ABOUT THIS EXERCISE: Where the records below show a line containing "to act on the", start copying; end with the line containing "the admissibility theory (A)+(C1)+(C2)+(C3)", and copy it too.

Top of DATA FOR PROCESSING

import Mathlib
import Summits.Ventures.HodgeRepro.Tier4.Line1.RTFSetting
import Summits.Ventures.HodgeRepro.Tier4.Line1.RtfSpectralStep
import Summits.Ventures.HodgeRepro.Tier4.Line1.SpectralOfRTF
import Summits.Ventures.HodgeRepro.Tier4.Line1.SpectralOfRTFIsolated
import Summits.Ventures.HodgeRepro.Tier4.Line1.SpectralRegroup
import Summits.Ventures.HodgeRepro.Tier4.Line1.HeckeFiniteness

/-!
# Tier4/Line1/HeckeIsolation — (S3a), the RTF half of (S3″): an isolating test pair from the Hecke block algebra,
with the admissibility theory (C1)–(C3) DISPLAYED in rank-one form and the finite-dimensional step (D) PROVED

Blind re-derivation cell `pub-hodge-repro`, Tier 4 (README §9–§10), seat t4-L1-p5 (prover, LINE L1, gen 3; self-pointed
cut S13690 on clause (6) of the L1 residual — t4-L1-p1 g3's anatomy note S13560 §2, piece (D)).  Paper note:
proofs/t4/L1/S3a-block-algebra-t4-L1-p5.md.  Target tree path `lean/Summits/Ventures/HodgeRepro/Tier4/Line1/HeckeIsolation.lean`.

WHAT THIS IS.  p1's (S3″) `IsolationRealised` (SpectralOfRTFIsolated p679928) asks that a constituent `τ m` carrying both
toric periods be ISOLATED by the test pair of some Hecke choice: every other block of the spectral expansion of
`J(f₁ ⋆ f₂)` vanishes and the `m`-block does not (`IsolatedAt`).  Its RTF half (S3a) — «SOME test pair isolates
`τ m`» — is, on the generic `RTF.Setting G`, finite-dimensional algebra on one block ONCE the Hecke algebra is known
to act on the admissible block of `τ m` as its full endomorphism algebra and to kill every other constituent: that is
the admissibility theory (A)+(C1)+(C2)+(C3) the tree lacks (finiteness of the level set ✓ in the tree, simplicity of
`(τ m)^K` over `H(G,K)`, pairwise non-isomorphism, Jacobson density + Schur over ℂ).  This file DISPLAYS exactly that
consequence and PROVES the step (D) from it:
* `HeckeRankOne S τ m Vfin` — for every `v, w` in a displayed set `Vfin ⊆ τ m` of ADMISSIBLE vectors there is a test
  function `f` with `R(f) = 0` on every `τ m'`, `m' ≠ m`, and `R(f) = ⟪·, v⟫ w` (the rank-one operator for the
  `L²(D_G)` pairing `S.inner`) on `τ m`.  On the intended instance this holds for `Vfin` = the `K_f`-fixed
  `K_∞`-finite vectors (idempotent `e = e_{K_f} ⋆ e_σ`, finite level set, Jacobson density: note §1) and FAILS for
  `Vfin = τ m` (a non-`K_∞`-finite `w` lies in no `R(f)`-image) — `Vfin` is displayed and load-bearing.
* `exists_isolatedAt_of_heckeRankOne` (THE THEOREM): `HeckeRankOne` + both toric periods non-zero ON `Vfin` ⟹ some
  test pair `(f₁, f₂)` has `IsolatedAt … m`.  Proof: `f₁ := cj f` with `R(f) = ⟪·, w⟫ w`, `f₂ := refl f'` with
  `R(f') = ⟪·, w⟫ w'`; the other blocks vanish termwise; the `m`-block equals `ℓ'(w') · conj ℓ(w) · ⟪w, w⟫` by BLOCK
  PARSEVAL (`hasSum_block_inner_mul_inner`: the Hilbert basis of `L²(D_G)` built from `hB.orth` + `hB.complete`, as in
  p3's `kernel_spectral`, restricted to the fibre `n⁻¹{m}` through `hB.orthSub`), and is non-zero by p1's
  `inner_self_ne_zero_of_invariant`.
* `isolationRealised_of_heckeRankOne`: (S3″) itself from `HeckeRankOne` at every `m`, the two period clauses on the
  admissible vectors (`PeriodAdmissible`, `PeriodAdmissible'`: «a toric period non-zero on `τ m` is non-zero on its
  admissible vectors» — the density of admissible vectors in a topology where the periods are continuous, plan-1's
  archimedean refinement; displayed, not derived) and the dictionary clause `Realised` ((S3b): an isolating test pair
  is the test pair of some Hecke choice — DATA, never typed).  The lift clause `Lift m` is not used: with the RTF half a
  theorem, the weight of the lift sits in (S1″).
Nothing of (C1)–(C3), of the density clause or of the dictionary is proved here: they are hypotheses of every theorem
that uses them, displayed by name; no instance of them is claimed.  Nothing here says anything about the status of the
Hodge conjecture for CM abelian varieties, which is NOT proved (HC_CM is NOT proved by anyone in this repository).
-/

set_option autoImplicit false

noncomputable section

namespace Summit.Ventures.HodgeRepro.Tier4.Line1

open MeasureTheory Topology
open scoped InnerProductSpace

namespace RTF

variable {G : Type} [Group G] [TopologicalSpace G] [IsTopologicalGroup G] [MeasurableSpace G] [BorelSpace G]

omit [Group G] [TopologicalSpace G] [IsTopologicalGroup G] [MeasurableSpace G] [BorelSpace G] in
/-- conjugating a test function twice gives it back. -/
theorem cj_cj (f : G → ℂ) : cj (cj f) = f := by
  funext g
  simp [cj]

omit [TopologicalSpace G] [IsTopologicalGroup G] [MeasurableSpace G] [BorelSpace G] in
/-- reflecting a test function twice gives it back. -/
theorem refl_refl (f : G → ℂ) : refl (refl f) = f := by
  funext g
  simp [refl]

namespace Setting

variable (S : Setting G)

section Parseval

omit [IsTopologicalGroup G] [BorelSpace G] in
/-- the `L²(D_G)` pairing is conjugate-symmetric: `conj ⟪a, b⟫ = ⟪b, a⟫`. -/
theorem conj_inner (a b : G → ℂ) : starRingEnd ℂ (S.inner a b) = S.inner b a := by
  unfold inner
  rw [← integral_conj]
  refine integral_congr_ae (Filter.Eventually.of_forall fun x => ?_)
  simp only [map_mul, Complex.conj_conj]
  ring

Bottom of DATA FOR PROCESSING

SOLUTION TO THE PROBLEM:
to act on the admissible block of `τ m` as its full endomorphism algebra and to kill every other constituent: that is
the admissibility theory (A)+(C1)+(C2)+(C3) the tree lacks (finiteness of the level set ✓ in the tree, simplicity of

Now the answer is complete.